(Stored items)

Start of Block

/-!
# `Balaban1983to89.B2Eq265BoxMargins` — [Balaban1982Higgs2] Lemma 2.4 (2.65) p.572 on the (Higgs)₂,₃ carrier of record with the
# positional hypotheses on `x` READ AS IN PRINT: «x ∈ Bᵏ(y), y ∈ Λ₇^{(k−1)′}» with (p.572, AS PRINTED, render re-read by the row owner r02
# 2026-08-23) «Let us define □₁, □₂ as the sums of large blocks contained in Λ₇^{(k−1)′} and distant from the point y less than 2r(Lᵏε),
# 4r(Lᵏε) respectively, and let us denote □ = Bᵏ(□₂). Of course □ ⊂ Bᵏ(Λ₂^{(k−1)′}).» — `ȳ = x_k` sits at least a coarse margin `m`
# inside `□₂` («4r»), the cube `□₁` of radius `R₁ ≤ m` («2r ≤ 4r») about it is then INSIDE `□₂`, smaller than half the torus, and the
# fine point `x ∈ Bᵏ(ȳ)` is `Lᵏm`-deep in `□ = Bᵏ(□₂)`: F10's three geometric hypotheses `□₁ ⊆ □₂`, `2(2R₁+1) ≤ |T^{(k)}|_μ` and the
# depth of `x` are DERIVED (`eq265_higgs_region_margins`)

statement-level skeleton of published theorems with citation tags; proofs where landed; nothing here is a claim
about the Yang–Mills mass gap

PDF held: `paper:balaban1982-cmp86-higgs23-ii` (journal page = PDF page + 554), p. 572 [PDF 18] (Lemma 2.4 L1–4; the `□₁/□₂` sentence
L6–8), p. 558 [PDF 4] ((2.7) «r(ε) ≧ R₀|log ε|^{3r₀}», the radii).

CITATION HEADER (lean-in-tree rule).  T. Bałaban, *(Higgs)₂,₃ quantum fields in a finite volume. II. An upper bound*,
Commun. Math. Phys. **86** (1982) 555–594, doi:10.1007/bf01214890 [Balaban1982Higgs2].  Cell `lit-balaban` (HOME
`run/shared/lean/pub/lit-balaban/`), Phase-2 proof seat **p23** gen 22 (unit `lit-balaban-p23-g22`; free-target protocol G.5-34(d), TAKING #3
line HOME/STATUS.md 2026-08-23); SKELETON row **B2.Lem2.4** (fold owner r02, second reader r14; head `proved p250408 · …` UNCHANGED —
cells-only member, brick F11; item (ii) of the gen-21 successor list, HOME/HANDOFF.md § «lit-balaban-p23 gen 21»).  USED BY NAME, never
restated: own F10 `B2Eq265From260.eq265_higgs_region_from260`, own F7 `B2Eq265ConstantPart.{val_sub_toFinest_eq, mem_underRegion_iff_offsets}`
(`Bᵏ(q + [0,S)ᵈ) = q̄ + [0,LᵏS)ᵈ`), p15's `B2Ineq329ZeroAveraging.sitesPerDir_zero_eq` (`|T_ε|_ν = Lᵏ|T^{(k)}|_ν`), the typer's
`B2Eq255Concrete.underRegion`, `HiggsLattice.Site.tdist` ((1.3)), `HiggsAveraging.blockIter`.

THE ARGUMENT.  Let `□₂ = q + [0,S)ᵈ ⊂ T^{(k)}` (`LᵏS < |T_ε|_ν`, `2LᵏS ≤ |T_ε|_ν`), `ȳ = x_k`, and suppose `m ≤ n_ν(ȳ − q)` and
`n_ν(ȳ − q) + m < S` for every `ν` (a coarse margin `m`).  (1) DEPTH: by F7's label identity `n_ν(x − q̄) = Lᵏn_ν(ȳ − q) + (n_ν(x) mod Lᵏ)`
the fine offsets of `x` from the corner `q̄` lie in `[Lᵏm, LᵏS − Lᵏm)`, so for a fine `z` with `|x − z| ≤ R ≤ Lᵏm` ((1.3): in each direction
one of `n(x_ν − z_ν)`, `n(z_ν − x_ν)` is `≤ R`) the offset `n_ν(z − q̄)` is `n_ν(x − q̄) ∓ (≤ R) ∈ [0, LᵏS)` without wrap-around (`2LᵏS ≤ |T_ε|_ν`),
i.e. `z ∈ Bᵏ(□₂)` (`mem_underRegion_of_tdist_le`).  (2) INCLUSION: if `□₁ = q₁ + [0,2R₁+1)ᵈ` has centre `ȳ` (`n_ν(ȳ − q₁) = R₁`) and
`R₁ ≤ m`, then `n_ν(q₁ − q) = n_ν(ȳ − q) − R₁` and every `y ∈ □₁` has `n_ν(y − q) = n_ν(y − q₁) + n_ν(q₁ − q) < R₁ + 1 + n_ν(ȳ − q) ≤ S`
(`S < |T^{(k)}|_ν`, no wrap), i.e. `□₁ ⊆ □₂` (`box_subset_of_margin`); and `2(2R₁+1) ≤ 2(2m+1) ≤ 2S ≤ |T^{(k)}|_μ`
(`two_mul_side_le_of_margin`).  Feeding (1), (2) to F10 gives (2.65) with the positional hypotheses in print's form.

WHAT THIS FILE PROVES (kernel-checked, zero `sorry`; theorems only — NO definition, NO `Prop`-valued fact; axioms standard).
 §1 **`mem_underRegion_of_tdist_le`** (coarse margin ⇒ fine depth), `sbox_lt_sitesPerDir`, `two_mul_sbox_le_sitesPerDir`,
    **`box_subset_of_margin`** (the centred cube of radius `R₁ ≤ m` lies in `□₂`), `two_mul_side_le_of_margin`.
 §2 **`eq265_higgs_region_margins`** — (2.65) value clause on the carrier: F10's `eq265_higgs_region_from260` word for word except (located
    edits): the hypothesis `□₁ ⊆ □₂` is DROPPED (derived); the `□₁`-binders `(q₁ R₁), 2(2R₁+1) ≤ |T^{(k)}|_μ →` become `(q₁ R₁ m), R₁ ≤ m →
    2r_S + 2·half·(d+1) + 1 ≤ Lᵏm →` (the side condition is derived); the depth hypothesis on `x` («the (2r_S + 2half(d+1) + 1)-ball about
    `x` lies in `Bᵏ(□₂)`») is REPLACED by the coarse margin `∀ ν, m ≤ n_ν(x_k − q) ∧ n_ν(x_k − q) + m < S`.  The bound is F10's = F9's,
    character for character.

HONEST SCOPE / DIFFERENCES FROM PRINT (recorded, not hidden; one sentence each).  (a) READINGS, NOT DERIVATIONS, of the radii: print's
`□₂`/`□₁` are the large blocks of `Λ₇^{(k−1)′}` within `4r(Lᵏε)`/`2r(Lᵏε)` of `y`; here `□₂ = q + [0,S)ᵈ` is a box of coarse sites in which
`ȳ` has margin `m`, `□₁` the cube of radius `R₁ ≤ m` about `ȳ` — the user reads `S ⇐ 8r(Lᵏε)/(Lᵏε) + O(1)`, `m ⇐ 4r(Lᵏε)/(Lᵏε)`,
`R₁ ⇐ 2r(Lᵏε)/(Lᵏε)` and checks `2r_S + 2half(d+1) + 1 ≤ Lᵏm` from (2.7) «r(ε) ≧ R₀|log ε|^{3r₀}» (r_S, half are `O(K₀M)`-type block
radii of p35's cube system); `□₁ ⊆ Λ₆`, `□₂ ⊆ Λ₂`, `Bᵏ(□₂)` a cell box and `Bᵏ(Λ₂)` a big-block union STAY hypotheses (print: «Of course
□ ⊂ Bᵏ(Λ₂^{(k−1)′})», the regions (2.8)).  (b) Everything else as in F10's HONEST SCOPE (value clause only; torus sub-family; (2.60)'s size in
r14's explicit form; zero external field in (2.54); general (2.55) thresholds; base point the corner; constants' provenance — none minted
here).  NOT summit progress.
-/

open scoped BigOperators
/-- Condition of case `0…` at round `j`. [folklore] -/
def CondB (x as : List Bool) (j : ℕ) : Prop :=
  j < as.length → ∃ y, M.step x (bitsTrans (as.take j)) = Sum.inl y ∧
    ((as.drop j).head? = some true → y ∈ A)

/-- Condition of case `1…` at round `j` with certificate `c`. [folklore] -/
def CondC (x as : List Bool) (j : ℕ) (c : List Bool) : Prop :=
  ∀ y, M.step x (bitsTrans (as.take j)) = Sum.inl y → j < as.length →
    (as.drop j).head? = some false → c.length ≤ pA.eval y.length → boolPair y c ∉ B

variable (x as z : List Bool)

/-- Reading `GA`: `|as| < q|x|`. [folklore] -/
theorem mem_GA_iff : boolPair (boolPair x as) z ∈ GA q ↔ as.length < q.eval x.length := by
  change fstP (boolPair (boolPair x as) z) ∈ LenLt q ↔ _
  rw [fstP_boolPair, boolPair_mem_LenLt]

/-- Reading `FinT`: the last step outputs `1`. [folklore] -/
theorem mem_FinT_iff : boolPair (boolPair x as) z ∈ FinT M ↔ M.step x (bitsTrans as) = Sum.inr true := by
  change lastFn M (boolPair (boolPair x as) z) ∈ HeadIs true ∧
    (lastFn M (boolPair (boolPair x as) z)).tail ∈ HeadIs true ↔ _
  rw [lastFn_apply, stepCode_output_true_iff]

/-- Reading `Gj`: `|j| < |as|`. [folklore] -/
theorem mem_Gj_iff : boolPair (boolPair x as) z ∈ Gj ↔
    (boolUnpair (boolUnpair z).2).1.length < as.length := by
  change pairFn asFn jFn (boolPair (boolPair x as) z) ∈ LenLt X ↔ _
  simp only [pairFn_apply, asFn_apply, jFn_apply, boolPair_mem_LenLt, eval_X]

End of Block

_TASK TO CARRY OUT_
Look back at the entries above and repeat, unchanged, every line from the line holding "# 4r(Lᵏε) respectively, and" through the line holding "line HOME/STATUS.md 2026-08-23);".

_RESULT BELOW_
# 4r(Lᵏε) respectively, and let us denote □ = Bᵏ(□₂). Of course □ ⊂ Bᵏ(Λ₂^{(k−1)′}).» — `ȳ = x_k` sits at least a coarse margin `m`
# inside `□₂` («4r»), the cube `□₁` of radius `R₁ ≤ m` («2r ≤ 4r») about it is then INSIDE `□₂`, smaller than half the torus, and the
# fine point `x ∈ Bᵏ(ȳ)` is `Lᵏm`-deep in `□ = Bᵏ(□₂)`: F10's three geometric hypotheses `□₁ ⊆ □₂`, `2(2R₁+1) ≤ |T^{(k)}|_μ` and the
# depth of `x` are DERIVED (`eq265_higgs_region_margins`)

statement-level skeleton of published theorems with citation tags; proofs where landed; nothing here is a claim
about the Yang–Mills mass gap

PDF held: `paper:balaban1982-cmp86-higgs23-ii` (journal page = PDF page + 554), p. 572 [PDF 18] (Lemma 2.4 L1–4; the `□₁/□₂` sentence
L6–8), p. 558 [PDF 4] ((2.7) «r(ε) ≧ R₀|log ε|^{3r₀}», the radii).

CITATION HEADER (lean-in-tree rule).  T. Bałaban, *(Higgs)₂,₃ quantum fields in a finite volume. II. An upper bound*,
Commun. Math. Phys. **86** (1982) 555–594, doi:10.1007/bf01214890 [Balaban1982Higgs2].  Cell `lit-balaban` (HOME
`run/shared/lean/pub/lit-balaban/`), Phase-2 proof seat **p23** gen 22 (unit `lit-balaban-p23-g22`; free-target protocol G.5-34(d), TAKING #3
line HOME/STATUS.md 2026-08-23); SKELETON row **B2.Lem2.4** (fold owner r02, second reader r14; head `proved p250408 · …` UNCHANGED —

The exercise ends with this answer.